Records shown
◆ ◆ ◆ ◆ ◆

import Mathlib
import Literature.Analysis.FluidPDE.SteadyNSLatticeLinearised
import Literature.Analysis.FluidPDE.TorusABCFlow
import Summits.NavierStokesRegularity.FluidComputer.AbcLyapunovInstability
import HarnessLib

/-!
# The skew-cut certifiers' operator IS the tree's linearised Navier–Stokes operator about the ABC
# flow: eigen synthesis on the Fourier lattice `ℤ³` (ASSEMBLY obligations (A6) + the operator half
# of (A2) of `HOME/instab4/KERNEL-CHAIN.md`; instab4 g5 — implementation 2 of the X0 chain,
# cell `ns-blowup`, 2026-08-26)

HONEST FRAMING (human ruling D-0035): nothing here is a claim about Navier–Stokes blow-up.
WHAT THIS IS NOT: not NS evidence; MODEL lane (the linearisation of the forced Navier–Stokes
system about the exact steady ABC state). No certificate is moved by this file: it identifies, in
the kernel, the OPERATOR whose class-II Galerkin sections the two X0 certifiers (instab3 `i3cert`,
instab4 `cert.py`; selfsim/cap likewise) diagonalise — written by them on `(ℝ/2πℤ)³` with `ν = 1/R`
in the cross-product form `L_R c(k) = −(1/R)|k|² c(k) + P_k Σ_{k′} Û(k − k′) × (i k′ × c(k′) − c(k′))`
(METHOD-I4 §1: `⟨(x − L) f′e^{ik′·x}, f e^{ik·x}⟩ = −(Û(k − k′) × (ik′ × f′ − f′))·f`) — with the
tree's classical linearised operator `L(ν, u_S) w = νΔw − (u_S·∇)w − (w·∇)u_S − ∇q` of
`Literature.Analysis.FluidPDE.Torus.IsLinNSEigenvalue` at `u_S = Torus.abcFlow A B C` on the UNIT
torus, after the rescaling `ν = 1/(2πR)`, `μ = 2πλ` recorded (as prose) in the docstring of
`AbcLyapunovInstability.isLyapunovUnstable_abcFlow_of_eigenvalue`.

* §1 `isLinNSEigenvalue_of_fourier_eigen` — GENERAL-`μ` EIGEN SYNTHESIS on `T³` about any smooth
  divergence-free `u₀`: a rapidly decaying, transversal, mean-zero Cartesian coefficient family
  `c ≠ 0` solving the projected lattice eigen-equation
  `ν·4π²|k|² c(k) + Π_k (N(û₀, c) + N(c, û₀))(k) + μ c(k) = 0` (`Π = Torus.lerayCoeff`,
  `N = ScalarFourier.transportSym` componentwise) synthesises a classical eigenpair:
  `Torus.IsLinNSEigenvalue ν u₀ μ` (the tree had `μ = 0`: `SteadyLattice.isLinNSEigenvalue_of_fourier`;
  general `μ` through `SteadyLattice.linNSResolventRel_of_fourier` with right-hand side `g = μ w`).
* §2 `lerayCoeff_linSym_abcFlow` — for `u₀ = Torus.abcFlow A B C` the projected linearised symbol is
  the cross-product form: `Π_k (N(û₀, c) + N(c, û₀))(k) = −2π · Π_k Σ_{s ∈ {±e_j}} Û(s) × (i(k − s) × c(k − s) − c(k − s))`
  (polarised Lamb identity `(U·∇)w + (w·∇)U = ∇(U·w) − U × curl w − w × curl U` at the symbol
  level = BAC–CAB per frequency pair, the Beltrami shell relation `i s × Û(s) = Û(s)`
  (`Torus.abcCoeff_eigen`), and `Π_k k = 0`).
* §3 `isLinNSEigenvalue_abcFlow_of_certifier_eigen` — the certifiers' eigen-equation
  `−(1/R)|k|² c(k) + Π_k Σ_s Û(s) × (i(k − s) × c(k − s) − c(k − s)) = λ c(k)` for a rapidly decaying
  transversal `c ≠ 0` with `c 0 = 0` gives `Torus.IsLinNSEigenvalue (1/(2πR)) (Torus.abcFlow A B C) (2πλ)`;
  §4 `isLyapunovUnstable_abcFlow_of_certifier_eigen` — with `0 < Re λ` and the named fact FPS06,
  rung R-α (`AbcLyapunovInstability`).

What remains OUTSIDE the kernel for ⟦I-X0⟧ after this file: the class-II Craya ↔ Cartesian change of
coordinates of the certificate matrices (finite linear algebra per shell), the transcribed numbers
(CERTIFIER AUDIT), the pairing bound of (A4); see KERNEL-CHAIN.md §2.

Mathlib + the files named; no new definitions, no named facts.
-/

noncomputable section

open scoped BigOperators ComplexConjugate Matrix
open Filter Set Function MeasureTheory UnitAddTorus

namespace Summit.NavierStokesRegularity.FluidComputer.AbcLatticeEigenSynthesis

open Literature.Analysis.FunctionSpaces Literature.Analysis.FunctionSpaces.Torus
open Literature.Analysis.FunctionSpaces.EuclideanSpace
open Literature.Analysis.FluidPDE Literature.Analysis.FluidPDE.ScalarFourier
open Literature.Analysis.FluidPDE.SteadyLattice

/-! ## §1 General-`μ` eigen synthesis on `T³` -/

/-- **General-`μ` eigen synthesis, with the synthesised field.** For smooth divergence-free `u₀`,
`μ ∈ ℂ`, and a rapidly decaying transversal Cartesian coefficient family `c` with `c 0 = 0` solving
the projected lattice eigen-equation `ν·4π²|k|² c(k) + Π_k (N(û₀, c) + N(c, û₀))(k) + μ c(k) = 0`,
there is a classical solution `w` of `L(ν, u₀) w = μ w` (`Torus.LinNSResolventRel ν u₀ μ w 0`:
smooth, divergence free, mean zero, with a smooth pressure) with `𝓕 w = c`. -/
theorem linNSResolventRel_of_fourier_eigen {ν : ℝ}
    {u₀ : UnitAddTorus (Fin 3) → EuclideanSpace ℝ (Fin 3)} (hu₀ : IsSmooth u₀) (hdiv₀ : IsDivFree u₀)
    (μ : ℂ) {c : (Fin 3 → ℤ) → EuclideanSpace ℂ (Fin 3)} (hc : RapidDecay c)
    (hct : ∀ k : Fin 3 → ℤ, (∑ jj : Fin 3, ((k jj : ℤ) : ℂ) * (c k) jj) = 0) (hc0 : c 0 = 0)
    (heq : ∀ k : Fin 3 → ℤ, (((ν * (4 * Real.pi ^ 2 * freqNormSq k)) : ℝ) : ℂ) • c k +
      Torus.lerayCoeff k ((WithLp.toLp 2 (fun pp : Fin 3 => transportSym (fun jj mm =>
          (mFourierCoeff (complexify ∘ u₀)) mm jj) (fun mm => c mm pp) k) : EuclideanSpace ℂ (Fin 3)) +
        (WithLp.toLp 2 (fun pp : Fin 3 => transportSym (fun jj mm => c mm jj) (fun mm =>
          (mFourierCoeff (complexify ∘ u₀)) mm pp) k) : EuclideanSpace ℂ (Fin 3))) + μ • c k = 0) :
    ∃ w : UnitAddTorus (Fin 3) → EuclideanSpace ℂ (Fin 3),
      Torus.LinNSResolventRel ν u₀ μ w 0 ∧ mFourierCoeff w = c := by
  -- the right-hand side `g = μ • (fourierSynth c)`
  set w₀ : UnitAddTorus (Fin 3) → EuclideanSpace ℂ (Fin 3) := fourierSynth c with hw₀def
  have hw₀ : IsSmooth w₀ := hc.isSmooth_fourierSynth
  have hŵ₀ : ∀ k, mFourierCoeff w₀ k = c k := hc.mFourierCoeff_fourierSynth
  set g : UnitAddTorus (Fin 3) → EuclideanSpace ℂ (Fin 3) := μ • w₀ with hgdef
  have hg : IsSmooth g := by
    change ContDiff ℝ _ (Torus.lift (μ • w₀))
    exact ContDiff.const_smul μ hw₀
  have hĝ : ∀ k, mFourierCoeff g k = μ • c k := fun k => by
    rw [hgdef, mFourierCoeff_const_smul, hŵ₀]
  have hg0 : mFourierCoeff g 0 = 0 := by rw [hĝ, hc0, smul_zero]
  -- the equation with right-hand side `-Π_k ĝ(k) = -μ • c k`
  have hPc : ∀ k, Torus.lerayCoeff k (c k) = c k := fun k => by
    by_cases hk : k = 0
    · subst hk; rw [hc0, lerayCoeff_zero_vec]
    · exact lerayCoeff_of_kdot_eq_zero hk (hct k)
  have heq' : ∀ k : Fin 3 → ℤ, (((ν * (4 * Real.pi ^ 2 * freqNormSq k)) : ℝ) : ℂ) • c k +
      Torus.lerayCoeff k ((WithLp.toLp 2 (fun pp : Fin 3 => transportSym (fun jj mm =>
          (mFourierCoeff (complexify ∘ u₀)) mm jj) (fun mm => c mm pp) k) : EuclideanSpace ℂ (Fin 3)) +
        (WithLp.toLp 2 (fun pp : Fin 3 => transportSym (fun jj mm => c mm jj) (fun mm =>
          (mFourierCoeff (complexify ∘ u₀)) mm pp) k) : EuclideanSpace ℂ (Fin 3))) =
      -Torus.lerayCoeff k (mFourierCoeff g k) := fun k => by
    rw [hĝ, lerayCoeff_smul', hPc, ← sub_eq_zero, sub_neg_eq_add]
    exact heq k
  obtain ⟨w, hw, hŵ⟩ := linNSResolventRel_of_fourier hu₀ hdiv₀ hg hg0 hc hct hc0 heq'
  refine ⟨w, ?_, hŵ⟩
  obtain ⟨hws, hwdiv, hwmean, q, hq, hwq⟩ := hw
  -- `w` is the synthesis of `c`
  have hww₀ : w = w₀ := hws.ext_mFourierCoeff hw₀ fun k => by rw [hŵ, hŵ₀]
  refine ⟨hws, hwdiv, hwmean, q, hq, fun x => ?_⟩
  have h := hwq x
  rw [zero_smul, sub_zero] at h
  rw [Pi.zero_apply, h, hgdef, hww₀, Pi.smul_apply, sub_self]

◆ ◆ ◆ ◆ ◆

Your instructions
The response should hold exactly the lines starting at the line with "import Literature.Analysis.FluidPDE.TorusABCFlow" and ending at the line with "torus, after the", and no other line of the material above.

Solution to the problem
import Literature.Analysis.FluidPDE.TorusABCFlow
import Summits.NavierStokesRegularity.FluidComputer.AbcLyapunovInstability
import HarnessLib

/-!
# The skew-cut certifiers' operator IS the tree's linearised Navier–Stokes operator about the ABC
# flow: eigen synthesis on the Fourier lattice `ℤ³` (ASSEMBLY obligations (A6) + the operator half
# of (A2) of `HOME/instab4/KERNEL-CHAIN.md`; instab4 g5 — implementation 2 of the X0 chain,
# cell `ns-blowup`, 2026-08-26)

HONEST FRAMING (human ruling D-0035): nothing here is a claim about Navier–Stokes blow-up.
WHAT THIS IS NOT: not NS evidence; MODEL lane (the linearisation of the forced Navier–Stokes
system about the exact steady ABC state). No certificate is moved by this file: it identifies, in
the kernel, the OPERATOR whose class-II Galerkin sections the two X0 certifiers (instab3 `i3cert`,
instab4 `cert.py`; selfsim/cap likewise) diagonalise — written by them on `(ℝ/2πℤ)³` with `ν = 1/R`
in the cross-product form `L_R c(k) = −(1/R)|k|² c(k) + P_k Σ_{k′} Û(k − k′) × (i k′ × c(k′) − c(k′))`
(METHOD-I4 §1: `⟨(x − L) f′e^{ik′·x}, f e^{ik·x}⟩ = −(Û(k − k′) × (ik′ × f′ − f′))·f`) — with the
tree's classical linearised operator `L(ν, u_S) w = νΔw − (u_S·∇)w − (w·∇)u_S − ∇q` of
`Literature.Analysis.FluidPDE.Torus.IsLinNSEigenvalue` at `u_S = Torus.abcFlow A B C` on the UNIT
torus, after the rescaling `ν = 1/(2πR)`, `μ = 2πλ` recorded (as prose) in the docstring of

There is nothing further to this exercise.